These days, I’m really thankful for Shazam. There are few things more frustrating than hearing an amazing song, and having no clue what it’s called, who it’s by, or how to ever hear it again. There were so many mystery songs where I’d listen intensely for any lyric that even remotely resembled a song title. Failing that, I’d invest all hope in the possibility that the radio DJ would mention the name of the song after it finished playing (this method dashed more hopes than betting on the Leafs).
The worst offenders were the songs that had the audacity to not even mention their titles in the lyrics. If it weren’t for Guitar Hero, I’d probably still only know Possum Kingdom as that song they play on Rock 101, which may or may not be about vampires. The purchase of my first dance album started out as one of these epic searches.
In the winter of ’99, I was on an ice fishing trip with my dad, step-mom, and sisters. I’m sure there was an intention of getting me interested in the manly pursuit of braving the elements, and yanking food out of the freezing water, but it just didn’t take.
I can’t really say that I’d recommend ice fishing. It’s kind of like regular fishing, but with all the fun removed.
Like casting a line out into the distance, using one glorious, sweeping motion?
You get to drop a line in a hole.
Like relaxing in the sun, while you dangle your feet off the end of a dock and wait for a bite?
You get to sit out on the ice, where there aren’t any of those pesky trees to block the -40° winds, and wait for frostbite.
On the upside, I had a good time during the other parts of the trip. We were staying with a friend of my dad’s, and their kids were pretty well decked out with video games. Most of the time there was spent struggling to make it through Donkey Kong Country mine cart levels, but I did end up taking a trip upstairs to play some N64 with the older kids.
The upstairs room was smoky, dimly lit, and the wallpaper was a D.I.Y job made out of Sports Illustrated swimsuit models. I couldn’t have been more out of my element. I did have one thing going for me though. They were playing GoldenEye, and I was pretty decent at GoldenEye. During a run through the Library level, a song came on the stereo that really caught my attention. It sounded both old, and futuristic at the same time. Surf-rock guitars mixing with techno beats, and a repeating lyric about a “Funk Soul Brother”.
I spent months keeping an ear out for that song. Nobody knew who it was by, or what it was even called. It was almost approaching urban legend status, and it wouldn’t be until my grade 8 class trip to Toronto, that I’d finally catch a break in the case.

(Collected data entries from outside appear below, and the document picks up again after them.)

import Mathlib
import Literature.MathematicalPhysics.QuantumFieldTheory.Luscher2010.TrivializingMaps
import Literature.MathematicalPhysics.QuantumFieldTheory.Luscher2010.FlowActionSeries
import Literature.MathematicalPhysics.QuantumFieldTheory.Luscher2010.FlowExistenceProofs
import Literature.Probability.MarkovChains.DoeblinMinorization
import Summits.Ventures.LatticeQCDFlow.TrivializingMaps.Truncation
import Summits.Ventures.LatticeQCDFlow.TrivializingMaps.TruncationDefect
import Summits.Ventures.LatticeQCDFlow.TrivializingMaps.TruncatedMapLogWeight
import Summits.Ventures.LatticeQCDFlow.TrivializingMaps.DefectLogWeightMeasure
import Summits.Ventures.LatticeQCDFlow.TrivializingMaps.SeriesUniqueness
import Summits.Ventures.LatticeQCDFlow.TrivializingMaps.WilsonPolynomials
import Summits.Ventures.LatticeQCDFlow.TrivializingMaps.LuscherSeriesExistence
import Summits.Ventures.LatticeQCDFlow.TrivializingMaps.ExtensiveDefect
import Summits.Ventures.LatticeQCDFlow.Exactness.ApproxTrivializingSampler
import HarnessLib

/-!
# The exact order-`N` Wilson-flow sampler: acceptance and mixing floor `e^{-2|β|^{N+2} b_N |E|/(N+2)}`

HONEST FRAMING: exact (Metropolis-corrected) sampling algorithms for lattice gauge theory; figures of merit are
autocorrelation/cost numbers at stated couplings and volumes; no continuum-physics claim.

Venture `LatticeQCDFlow` (cell pub-lqcd), topic `TrivializingMaps`, FANOUT row 28 (theory-1), route R-T1
(Lüscher's perturbative trivializing maps; typed targets of `Truncation.lean`).  This file ASSEMBLES the
cell's chain into one unconditional statement about an ALGORITHM, at every coupling `β`, every volume `L^d`
(periodic, `L ≥ 1`), every `SU(n)` and every truncation order `N`:

* the sampler: draw `V ∼ D[V]` (Haar), push it through the time-one map `𝓕_1` of the flow
  `U̇_t = Z_t(U_t)`, `Z_t = -∂S̃^{[N]}_t`, `S̃^{[N]}_t = ∑_{k≤N} t^k S̃^{(k)}` the order-`N` truncation of ANY
  smooth solution `S̃^{(k)}` of Lüscher's recursion (4.12)–(4.13) for the action `β S_W` (Wilson plaquette
  action `S_W = ambWilsonAction`), and Metropolis-correct the proposal law `q = (𝓕_1)_* D[V]` against
  `π_β = 𝒵⁻¹ e^{-β S_W} D[U]` with the independence kernel `indepMH q w`, `w = dπ_β/dq`;
* the guarantee (`truncatedWilsonFlowSampler`): there is `b = b_N(d, n) ≥ 0`, INDEPENDENT of `β, L, B` and of
  the chosen solution, such that with `M := 2 |β|^{N+2} b |E| / (N+2)` (`|E| = d L^d` links) the kernel is EXACT
  (`π_β`-invariant), `e^{-M} ≤ w ≤ e^{M}`, it accepts from EVERY configuration with probability `≥ e^{-M}`,
  satisfies Doeblin's minorisation `K(U, ·) ≥ e^{-M} π_β` and hence `|μKᵗ(A) - π_β(A)| ≤ (1 - e^{-M})ᵗ` from
  every initial law `μ`;
* existence (`exists_truncatedWilsonFlowSampler`): such a flow `𝓕` exists (global, jointly continuous;
  `Luscher2010.flowGlobalExistence_holds`), for the constructed series `β^{k+1} S̃_W^{(k)}`
  (`wilsonSk`, `LuscherSeriesExistence.lean`), so the guarantee is not vacuous.

Inputs, all tree theorems: the volume law `extensiveDefect_holds` (`sup |𝓥 S̃^{(N)}| ≤ b_N |E|`,
`ExtensiveDefect.lean`), uniqueness of gradients of smooth Lüscher series (`IsLuscherSeries.luscherV_eq`),
homogeneity in `β` (`IsLuscherSeries.smul`: the series of `β S` is `β^{k+1} S̃^{(k)}`, so the order-`N` defect
density scales as `β^{N+2}` — `luscherV_smul_pow`), the defect identity and log-weight oscillation bound of the
truncated map (`abs_truncation_defect_le`, `logWeight_osc_le_of_defect_le`, `TruncatedMapLogWeight.lean`),
the exact-sampler / Doeblin package (`Exactness.flowSampler_exact_doeblin_of_osc`, lean-1) with the Jacobian
formula (3.9) (`jacobianFormula_holds`, lean-2) and Doeblin's theorem
(`Literature.Probability.MarkovChains.Doeblin.doeblin_iterate_sub_invariant_le`).

What this says about cost (the venture's theory question "how must cost scale with volume at fixed
acceptance"): at fixed order `N` and coupling `β` the CERTIFIED acceptance / mixing floor of the exact order-`N`
Wilson-flow sampler decays like `exp(-c |E|)` with `c = 2|β|^{N+2} b_N/(N+2)` — an extensive exponent, the
formal counterpart of Lüscher's remark that the residual action `S(𝓕_1 V) - ln det 𝓕_1^*(V)` of a truncated
map is an extensive quantity (§4.5(c), §6).  It is a one-sided statement (a floor): that the acceptance of
volume-uniform maps MUST degrade extensively is the separate lower-bound line of the cell (theory-2,
`Scaling/*`), not claimed here.  The constants `b_N` are compactness constants (no size claim).

References: M. Lüscher, Commun. Math. Phys. 293 (2010) 899–919 [Luscher2010Trivializing, arXiv:0907.5491],
§3 eqs. (3.4)–(3.9), §4 eqs. (4.4)–(4.17), §4.5(b)(c), §6; S. Meyn, R. Tweedie, Markov Chains and Stochastic
Stability (2009), Thm 16.2.4 (Doeblin ⇒ uniform ergodicity).  Printed counterparts named only.
-/

namespace Summit.Ventures.LatticeQCDFlow.TrivializingMaps

open MeasureTheory ProbabilityTheory
open Literature.MathematicalPhysics.QuantumFieldTheory
open Literature.MathematicalPhysics.QuantumFieldTheory.Luscher2010
open Summit.Ventures.LatticeQCDFlow.Exactness
open scoped ENNReal Matrix Matrix.Norms.Frobenius ContDiff

/-! ## §1. Homogeneity in `β`: the order-`N` defect density of `β S` is `β^{N+2}` times that of `S` -/

section Scaling

variable {d L n : ℕ} [NeZero L]

/-- `𝓥_S f = ∑_{e,a} ∂^a_e S · ∂^a_e f` is symmetric in `S` and `f`. [cite: Luscher2010Trivializing, §4.3 eq. (4.15)] -/
theorem luscherV_comm (B : SuBasis n) (S f : AmbConfig d L n → ℝ) : luscherV B S f = luscherV B f S := by
  funext W
  unfold luscherV
  exact Finset.sum_congr rfl fun e _ => Finset.sum_congr rfl fun a _ => mul_comm _ _

/-- `𝓥` commutes with constant factors in the action slot. [folklore] -/
theorem luscherV_const_mul_left (B : SuBasis n) (a : ℝ) (S f : AmbConfig d L n → ℝ) (W : AmbConfig d L n) :
    luscherV B (fun W' => a * S W') f W = a * luscherV B S f W := by
  rw [luscherV_comm B (fun W' => a * S W') f, luscherV_const_mul' B f a S W, luscherV_comm B f S]

/-- **`β`-scaling of the truncation defect**: `𝓥_{βS}(β^{N+1} f) = β^{N+2} 𝓥_S f` — with `IsLuscherSeries.smul`
(the Lüscher series of `β S` is `β^{k+1} S̃^{(k)}`) the order-`N` defect density of `β S_W` is `β^{N+2}` times
that of `S_W`. [cite: Luscher2010Trivializing, §4.3 eqs. (4.12)–(4.15), §4.4 eq. (4.17)] -/
theorem luscherV_smul_pow (B : SuBasis n) (S f : AmbConfig d L n → ℝ) (β : ℝ) (N : ℕ) (W : AmbConfig d L n) :
    luscherV B (fun W' => β * S W') (fun W' => β ^ (N + 1) * f W') W = β ^ (N + 2) * luscherV B S f W := by
  rw [luscherV_const_mul', luscherV_const_mul_left]
  ring

end Scaling

/-! ## §2. The sup-norm of the order-`N` defect density of `β S_W`: `≤ |β|^{N+2} b_N |E|` -/

section Defect

/-- **Uniform defect bound at coupling `β`.**  There is `b = b_N(d,n) ≥ 0` such that for every `β`, every
periodic volume `L ≥ 1`, every orthonormal basis `B` of `𝔰𝔲(n)` and EVERY smooth solution `S̃^{(k)}` of
Lüscher's recursion for `β S_W`: `sup_{SU(n)^E} |𝓥_{βS_W} S̃^{(N)}| ≤ |β|^{N+2} · b · |E|`.  From the volume law
`extensiveDefect_holds` (at `β = 1`, for the constructed series), uniqueness of gradients of smooth Lüscher
series (`IsLuscherSeries.luscherV_eq`) and `β`-homogeneity. [cite: Luscher2010Trivializing, §4.3, §4.5(b)(c)] -/
theorem exists_truncationDefect_bound (d n N : ℕ) : ∃ b : ℝ, 0 ≤ b ∧
    ∀ (β : ℝ) (L : ℕ) [NeZero L] (B : SuBasis n) (Sk : ℕ → AmbConfig d L n → ℝ) (c : ℕ → ℝ),
      (∀ k, ContDiff ℝ ∞ (Sk k)) → IsLuscherSeries B (fun W => β * ambWilsonAction W) Sk c →
      ∀ U : GaugeConfig d L (Matrix.specialUnitaryGroup (Fin n) ℂ),
        |luscherV B (fun W => β * ambWilsonAction W) (Sk N) (WilsonFlow.coeConfig U)| ≤
          |β| ^ (N + 2) * b * Fintype.card (Edge d L) := by
  obtain ⟨b₀, hb₀⟩ := extensiveDefect_holds d n N
  refine ⟨max b₀ 0, le_max_right _ _, ?_⟩
  intro β L _ B Sk c hSk hser U
  -- compare with the constructed, `β`-scaled Wilson series `β^{k+1} S̃_W^{(k)}`
  have hser' : IsLuscherSeries B (fun W => β * ambWilsonAction W)
      (fun k W => β ^ (k + 1) * wilsonSk d L B k W) (fun k => β ^ (k + 1) * wilsonConst d L B k) :=
    (isLuscherSeries_wilsonSk B).smul β
  have hsm' : ∀ k, ContDiff ℝ ∞ (fun W : AmbConfig d L n => β ^ (k + 1) * wilsonSk d L B k W) :=
    fun k => contDiff_const.mul (contDiff_wilsonSk B k)
  rw [IsLuscherSeries.luscherV_eq hser hser' hSk hsm' N U,
    luscherV_smul_pow B ambWilsonAction (wilsonSk d L B N) β N, abs_mul, abs_pow]
  have hW : |luscherV B ambWilsonAction (wilsonSk d L B N) (WilsonFlow.coeConfig U)| ≤
      max b₀ 0 * Fintype.card (Edge d L) :=
    (hb₀ L B (wilsonSk d L B) (wilsonConst d L B) (contDiff_wilsonSk B) (isLuscherSeries_wilsonSk B) U).trans
      (by gcongr; exact le_max_left _ _)
  calc |β| ^ (N + 2) * |luscherV B ambWilsonAction (wilsonSk d L B N) (WilsonFlow.coeConfig U)|
      ≤ |β| ^ (N + 2) * (max b₀ 0 * Fintype.card (Edge d L)) :=
        mul_le_mul_of_nonneg_left hW (pow_nonneg (abs_nonneg β) _)
    _ = |β| ^ (N + 2) * max b₀ 0 * Fintype.card (Edge d L) := by ring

Since my school jumped on the Toronto trip bandwagon a bit late, my class ended up getting split in half, and lumped in with two other schools. I’d never taken part in any intramural sports, so this was my first real interaction with kids from a different elementary school. When you spend 8 years with the exact same group of people, it’s a bit unnerving to get tossed into a completely different group that had known each other for just as long, so I was a bit nervous.
I got over my inherent shyness as soon as I heard the guy in front of me on the bus singing along to “Funk Soul Brother” on his Discman. I jumped up and asked, “Hey kid! What’s that song?” I think he was a bit caught off guard by my abruptness, but he let me know it was Fatboy Slim.
I made sure to track down Fatboy Slim at the next music store we visited on the trip. Apparently Fatboy Slim was the name of the artist, and “Rockafeller Skank” was the name of the song that I’d been searching for. Never would’ve guessed either of those facts in a million years.
The album itself ended up being pretty solid, but for me it represented an achievement more than anything else. I’d finally tracked down this musical beast against all odds, and could listen to it whenever I pleased.